import Summits.ResolutionOfSingularities.ResolutionOfSingularities.Theorems.WallFrames8
import Summits.ResolutionOfSingularities.ResolutionOfSingularities.Theorems.NearCutCompanion3
import Summits.ResolutionOfSingularities.ResolutionOfSingularities.Theorems.NearCutWalls2
import Summits.ResolutionOfSingularities.ResolutionOfSingularities.Theorems.ProximityCutArcLaw
import Summits.ResolutionOfSingularities.ResolutionOfSingularities.Theorems.MaxContactCutBoundaryLedger
import Summits.ResolutionOfSingularities.ResolutionOfSingularities.Theorems.MaxContactCutWallCut
import Summits.ResolutionOfSingularities.ResolutionOfSingularities.Theorems.PlanarGhostDescent
import Literature.AlgebraicGeometry.Resolution.PointBlowupIFPGiraud
import Literature.AlgebraicGeometry.Resolution.AdicNoetherian
import HarnessLib

/-!
# WallFrames (9/17) — Kollár's wall descent in a polynomial frame; sections: Transversal (cont.), Moves

Verbatim slice of the farm-checked monolith `WallFrames.lean` of cell `decomp-res`, seat `decomp-res-lens-5`, g35
(sha256 7405a21d81d102a4…, monolith lines 2142–2408); one namespace `Summit.ResolutionOfSingularities.ResolutionOfSingularities.Theorems.WallFrames` across the
slices, imports chained.  The monolith's module docstring (laws W1–W7, mechanism, novelty, honest placement) is
reproduced in slice 1; the main theorem `balancedWallPort_holds : WallCut.BalancedWallPort` (hypothesis-free) and the
host-route corollary `ecBalancedWallPort_holds` (aside item 27368 of route MaxContactCut) are in slice 16/17.
-/

open MvPolynomial Finset
open scoped BigOperators
open Literature.AlgebraicGeometry.Resolution
open Literature.AlgebraicGeometry.Resolution.Hauser2010
open Literature.AlgebraicGeometry.Resolution.PointBlowup
open Literature.AlgebraicGeometry.Resolution.HauserPerlega2024

namespace Summit.ResolutionOfSingularities.ResolutionOfSingularities.Theorems.WallFrames

variable {σ : Type*} [Fintype σ] [DecidableEq σ] {K : Type*} [Field K]

section Transversal

omit [Fintype σ] [DecidableEq σ] in
/-- An exponent of degree `1` is a unit vector. [folklore] -/
theorem exists_eq_single_of_degree_eq_one {β : σ →₀ ℕ} (h : β.degree = 1) : ∃ i, β = Finsupp.single i 1 := by
  have hne : β ≠ 0 := by
    rintro rfl
    rw [map_zero] at h
    exact zero_ne_one h
  obtain ⟨i, hi⟩ := Finsupp.ne_iff.mp hne
  rw [Finsupp.zero_apply] at hi
  refine ⟨i, ?_⟩
  have hle : Finsupp.single i (β i) ≤ β := Finsupp.single_le_iff.mpr le_rfl
  obtain ⟨γ, hγ⟩ : ∃ γ, β = Finsupp.single i (β i) + γ :=
    ⟨β - Finsupp.single i (β i), (add_tsub_cancel_of_le hle).symm⟩
  have hdeg : β.degree = β i + γ.degree := by
    conv_lhs => rw [hγ]
    rw [map_add, Finsupp.degree_single]
  have hβi : β i = 1 := by omega
  have hγ0 : γ = 0 := (Finsupp.degree_eq_zero_iff γ).mp (by omega)
  rw [hγ, hγ0, add_zero, hβi]

omit [Fintype σ] in
/-- A linear form evaluated at the unit point `e_o` is its `y_o`-coefficient. [folklore] -/
theorem eval_pi_single_of_isHomogeneous_one {ℓ : MvPolynomial σ K} (hℓ : ℓ.IsHomogeneous 1) (o : σ) :
    eval (Pi.single o (1 : K)) ℓ = coeff (Finsupp.single o 1) ℓ := by
  classical
  rw [MvPolynomial.eval_eq]
  rw [Finset.sum_eq_single (Finsupp.single o 1)]
  · rw [Finsupp.support_single o one_ne_zero, Finset.prod_singleton, Finsupp.single_eq_same, pow_one,
      Pi.single_eq_same, mul_one]
  · intro d hd hne
    have hdeg : d.degree = 1 := by
      by_contra h
      exact (mem_support_iff.mp hd) (hℓ.coeff_eq_zero h)
    obtain ⟨i, rfl⟩ := exists_eq_single_of_degree_eq_one hdeg
    have hio : i ≠ o := fun h => hne (by rw [h])
    rw [Finsupp.support_single i one_ne_zero, Finset.prod_singleton, Finsupp.single_eq_same, pow_one,
      Pi.single_apply, if_neg hio, mul_zero]
  · intro h
    rw [notMem_support_iff.mp h, zero_mul]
• • • •
Return only the number of lines in the listing that contain the word "Fintype".

*Answer for this exercise:* 3